__What the exercise asks__
Starting from the line that holds "have hφ'F : IsArithFrobAt (𝓞 L) φ' 𝔔 := by", print each remaining line of the entries exactly, ending with the last.
── Records for this task ──
/-! ### §3. From compatibility at `v` to the Weil traces at `v` (pointwise) -/

/-- **Unramified compatibility at `v` gives the Weil traces at `v`** (the pointwise content of
`theorem1_unramified_traces_of_corollary93_unramified`): if `r` is unramified at `v` with
arithmetic-Frobenius characteristic polynomial `P = arithFrobPolyOfSatake ı q_v n α` for the Satake
parameter `α` of `π` at `v` (`IsGaloisCompatibleAt`), then every `σ ∈ Γ_{K_v}` of Frobenius degree
`d` has `tr r(σ) = ∑_{b root of P} b^d`.  [cite: VarmaFMS2024, Thm. 1 (p. 2) and Cor. 9.3 (p. 32)]
[cite: NeukirchANT1999, Ch. II §9 Prop. (9.6)] -/
theorem weilTrace_of_isGaloisCompatibleAt {π : AutomorphicRepData (AutomorphyDatum.gl n K hcpt)}
    {ι : PadicAlgCl ℓ ≃+* ℂ} {r : FramedGaloisRep K (PadicAlgCl ℓ) n} {v : HeightOneSpectrum (𝓞 K)}
    (h : IsGaloisCompatibleAt π ι r v) {α : Multiset ℂ} (hα : π.HasSatakeParamAt v α)
    (σ : absoluteGaloisGroup (v.adicCompletion K)) (d : ℤ) (hσ : IsFrobPow σ d) :
    (((r.toLocal v) σ : GL (Fin n) (PadicAlgCl ℓ)) : Matrix (Fin n) (Fin n) (PadicAlgCl ℓ)).trace
      = ((arithFrobPolyOfSatake ι v.residueCard n α).roots.map fun b => b ^ d).sum := by
  obtain ⟨hunr, hfrob⟩ := h α hα
  have h𝔓 := adicCompletionPrime_mem_primesAbove K v
  obtain ⟨φ, hφ⟩ := exists_isFrobPow_one K v
  have hq : residueFieldCard (v.adicCompletion K) = Nat.card (𝓞 K ⧸ v.asIdeal) :=
    (residueFieldCard_adicCompletion_eq K v).trans v.residueCard_eq_card_quotient
  have hφg : IsArithFrobAt (𝓞 K) (absGaloisRestrict K (v.adicCompletion K) φ)
      (adicCompletionPrime K v) :=
    (isArithFrobAt_absGaloisRestrict_adicCompletionPrime_iff K v hq φ).mpr
      (isFrobPow_one_iff_isAbsArithFrob_holds.mp hφ)
  have hP : ((r (absGaloisRestrict K (v.adicCompletion K) φ) : GL (Fin n) (PadicAlgCl ℓ)) :
      Matrix (Fin n) (Fin n) (PadicAlgCl ℓ)).charpoly = arithFrobPolyOfSatake ι v.residueCard n α :=
    hfrob _ h𝔓 _ hφg
  have hone : r (absGaloisRestrict K (v.adicCompletion K) (σ * (φ ^ d)⁻¹)) = 1 :=
    hunr _ h𝔓 _ (absGaloisRestrict_mul_zpow_inv_mem_inertia hσ hφ)
  have hστ : (r.toLocal v) σ = r (absGaloisRestrict K (v.adicCompletion K) φ) ^ d := by
    rw [FramedGaloisRep.toLocal_apply]
    calc r (absGaloisRestrict K (v.adicCompletion K) σ)
        = r (absGaloisRestrict K (v.adicCompletion K) (σ * (φ ^ d)⁻¹ * φ ^ d)) := by
          rw [inv_mul_cancel_right]
      _ = r (absGaloisRestrict K (v.adicCompletion K) (σ * (φ ^ d)⁻¹)) *
            r (absGaloisRestrict K (v.adicCompletion K) φ) ^ d := by
          rw [map_mul (absGaloisRestrict K (v.adicCompletion K)) _ (φ ^ d), map_mul r, map_zpow,
            map_zpow]
      _ = r (absGaloisRestrict K (v.adicCompletion K) φ) ^ d := by rw [hone, one_mul]
  rw [hστ, gl_trace_zpow_eq_sum_roots_zpow, hP]

/-! ### §4. The Weil traces at `v` from the global trace identity at the prime `𝔓₀ ∣ v`, descended
from a completely split quadratic extension -/

/-- **Descent of the trace identity at a completely split place, and passage to `Γ_{K_v}`.**  Let
`L/K` be finite Galois, `v ∤ ℓ` a place of `K` completely split in `L` (`e = f = 1`), `r : Γ_K →
GL_n(ℚ̄_ℓ)`, and suppose that the restriction `r|_{Γ_L}` satisfies, at every place `w ∣ v` of `L`,
the global trace identity with the polynomial `P_w = arithFrobPolyOfSatake ı q_w n α`: for every
prime `𝔔 ∣ w` of `\bar ℤ_L`, every arithmetic Frobenius `φ'` at `𝔔`, every `d ∈ ℤ` and every
`σ' ∈ Γ_L` with `σ' (φ'^d)⁻¹ ∈ I_𝔔`, `tr r(res σ') = ∑_{b root of P_w} b^d`.  Then every
`σ ∈ Γ_{K_v}` of Frobenius degree `d` has `tr r(σ) = ∑_{b root of P_v} b^d`
(`P_v = arithFrobPolyOfSatake ı q_v n α`).  Proof: `σ` and a local arithmetic Frobenius `φ_v` map
into the decomposition group of the prime `𝔓₀ ∣ v` cut out by `K̄ → \bar K_v`
(`decompositionSubgroup_adicCompletionPrime_eq_range`), with `res σ · (res φ_v)^{-d} ∈ I_{𝔓₀}`;
the decomposition group lies in `res(Γ_L)` (`decompositionSubgroup_le_range_absGaloisRestrict`), so
`res σ = res σ'`, `res φ_v = res φ'`; for the prime `𝔔` of `\bar ℤ_L` corresponding to `𝔓₀`,
above a place `w ∣ v` with `f(w|v) = 1`, `φ'` is an arithmetic Frobenius at `𝔔`
(`isArithFrobAt_of_absGaloisRestrict_eq_pow`) and `σ' (φ'^d)⁻¹ ∈ I_𝔔`
(`comap_inertia_comap_absIntegersMap`); finally `q_w = q_v`.
[cite: HarrisTaylorAMS2001, proof of Thm. VII.1.9 (p. 231)] [cite: NeukirchANT1999, Ch. I §9 (9.3)–(9.6), Ch. II §9 Prop. (9.6)] -/
theorem weilTrace_of_restrictField {L : Type} [Field L] [NumberField L] [Algebra K L]
    [IsGalois K L] (ι : PadicAlgCl ℓ ≃+* ℂ) (r : FramedGaloisRep K (PadicAlgCl ℓ) n)
    {v : HeightOneSpectrum (𝓞 K)} (he : v.asIdeal.ramificationIdxIn (𝓞 L) = 1)
    (hf : v.asIdeal.inertiaDegIn (𝓞 L) = 1) (α : Multiset ℂ)
    (h : ∀ w : HeightOneSpectrum (𝓞 L), w.asIdeal.under (𝓞 K) = v.asIdeal →
      ∀ 𝔔 ∈ w.primesAbove, ∀ φ' : absoluteGaloisGroup L, IsArithFrobAt (𝓞 L) φ' 𝔔 →
      ∀ (d : ℤ) (σ' : absoluteGaloisGroup L),
        σ' * (φ' ^ d)⁻¹ ∈ 𝔔.inertia (absoluteGaloisGroup L) →
        ((r (absGaloisRestrict K L σ') : GL (Fin n) (PadicAlgCl ℓ)) :
            Matrix (Fin n) (Fin n) (PadicAlgCl ℓ)).trace =
          ((arithFrobPolyOfSatake ι w.residueCard n α).roots.map fun b => b ^ d).sum)
    (σ : absoluteGaloisGroup (v.adicCompletion K)) (d : ℤ) (hσ : IsFrobPow σ d) :
    (((r.toLocal v) σ : GL (Fin n) (PadicAlgCl ℓ)) : Matrix (Fin n) (Fin n) (PadicAlgCl ℓ)).trace
      = ((arithFrobPolyOfSatake ι v.residueCard n α).roots.map fun b => b ^ d).sum := by
  -- local → global at `𝔓₀`
  have h𝔓₀ := adicCompletionPrime_mem_primesAbove K v
  haveI : (adicCompletionPrime K v).IsPrime := h𝔓₀.1
  obtain ⟨φl, hφl⟩ := exists_isFrobPow_one K v
  have hq : residueFieldCard (v.adicCompletion K) = Nat.card (𝓞 K ⧸ v.asIdeal) :=
    (residueFieldCard_adicCompletion_eq K v).trans v.residueCard_eq_card_quotient
  set φ : absoluteGaloisGroup K := absGaloisRestrict K (v.adicCompletion K) φl with hφdef
  have hφ : IsArithFrobAt (𝓞 K) φ (adicCompletionPrime K v) :=
    (isArithFrobAt_absGaloisRestrict_adicCompletionPrime_iff K v hq φl).mpr
      (isFrobPow_one_iff_isAbsArithFrob_holds.mp hφl)
  set σg : absoluteGaloisGroup K := absGaloisRestrict K (v.adicCompletion K) σ with hσgdef
  have hσg : σg * (φ ^ d)⁻¹ ∈ (adicCompletionPrime K v).inertia (absoluteGaloisGroup K) := by
    rw [hσgdef, hφdef, ← map_zpow, ← map_inv, ← map_mul]
    exact absGaloisRestrict_mul_zpow_inv_mem_inertia hσ hφl
  have hσD : σg ∈ (adicCompletionPrime K v).decompositionSubgroup (absoluteGaloisGroup K) := by
    rw [decompositionSubgroup_adicCompletionPrime_eq_range]; exact ⟨σ, rfl⟩
  have hφD : φ ∈ (adicCompletionPrime K v).decompositionSubgroup (absoluteGaloisGroup K) := by
    rw [decompositionSubgroup_adicCompletionPrime_eq_range]; exact ⟨φl, rfl⟩
  rw [FramedGaloisRep.toLocal_apply]
  change ((r σg : GL (Fin n) (PadicAlgCl ℓ)) : Matrix (Fin n) (Fin n) (PadicAlgCl ℓ)).trace = _
  -- `σg = res σ'`, `φ = res φ'` with `σ', φ' ∈ Γ_L`
  obtain ⟨σ', hσ'⟩ := decompositionSubgroup_le_range_absGaloisRestrict K L he hf h𝔓₀ hσD
  obtain ⟨φ', hφ'⟩ := decompositionSubgroup_le_range_absGaloisRestrict K L he hf h𝔓₀ hφD
  change absGaloisRestrict K L σ' = σg at hσ'
  change absGaloisRestrict K L φ' = φ at hφ'
  -- the prime `𝔔` of `\bar ℤ_L` corresponding to `𝔓₀`, above a place `w ∣ v` with `f(w|v) = 1`
  obtain ⟨𝔔, h𝔔prime, h𝔔⟩ := exists_isPrime_comap_absIntegersMap_eq K L (adicCompletionPrime K v)
  haveI := h𝔔prime
  obtain ⟨w, hw, h𝔔w, -⟩ :=
    exists_heightOneSpectrum_of_comap_absIntegersMap_mem_primesAbove (K := K) (M := L)
      (𝔔 := 𝔔) (h𝔔.symm ▸ h𝔓₀)
  have hfw : w.asIdeal.inertiaDeg (𝓞 K) = 1 := by rw [inertiaDeg_eq_inertiaDegIn hw, hf]
  -- `φ'` is an arithmetic Frobenius at `𝔔`, and `σ' (φ'^d)⁻¹ ∈ I_𝔔`
  have hφ'F : IsArithFrobAt (𝓞 L) φ' 𝔔 := by
    refine isArithFrobAt_of_absGaloisRestrict_eq_pow hw h𝔔w (Φ := φ) ?_ ?_
    · rw [h𝔔]; exact hφ
    · rw [hfw, pow_one]; exact hφ'
  have hσ'I : σ' * (φ' ^ d)⁻¹ ∈ 𝔔.inertia (absoluteGaloisGroup L) := by
    rw [← comap_inertia_comap_absIntegersMap K L 𝔔, Subgroup.mem_comap, h𝔔]
    change absGaloisRestrict K L (σ' * (φ' ^ d)⁻¹) ∈ _
    rwa [map_mul, map_inv, map_zpow, hσ', hφ']
  have key := h w hw 𝔔 h𝔔w φ' hφ'F d σ' hσ'I
  rw [hσ'] at key
  rwa [residueCard_eq_residueCard_pow_inertiaDeg hw, hfw, pow_one] at key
───
__Answer for this exercise__
  have hφ'F : IsArithFrobAt (𝓞 L) φ' 𝔔 := by
    refine isArithFrobAt_of_absGaloisRestrict_eq_pow hw h𝔔w (Φ := φ) ?_ ?_
    · rw [h𝔔]; exact hφ
    · rw [hfw, pow_one]; exact hφ'
  have hσ'I : σ' * (φ' ^ d)⁻¹ ∈ 𝔔.inertia (absoluteGaloisGroup L) := by
    rw [← comap_inertia_comap_absIntegersMap K L 𝔔, Subgroup.mem_comap, h𝔔]
    change absGaloisRestrict K L (σ' * (φ' ^ d)⁻¹) ∈ _
    rwa [map_mul, map_inv, map_zpow, hσ', hφ']
  have key := h w hw 𝔔 h𝔔w φ' hφ'F d σ' hσ'I
  rw [hσ'] at key
  rwa [residueCard_eq_residueCard_pow_inertiaDeg hw, hfw, pow_one] at key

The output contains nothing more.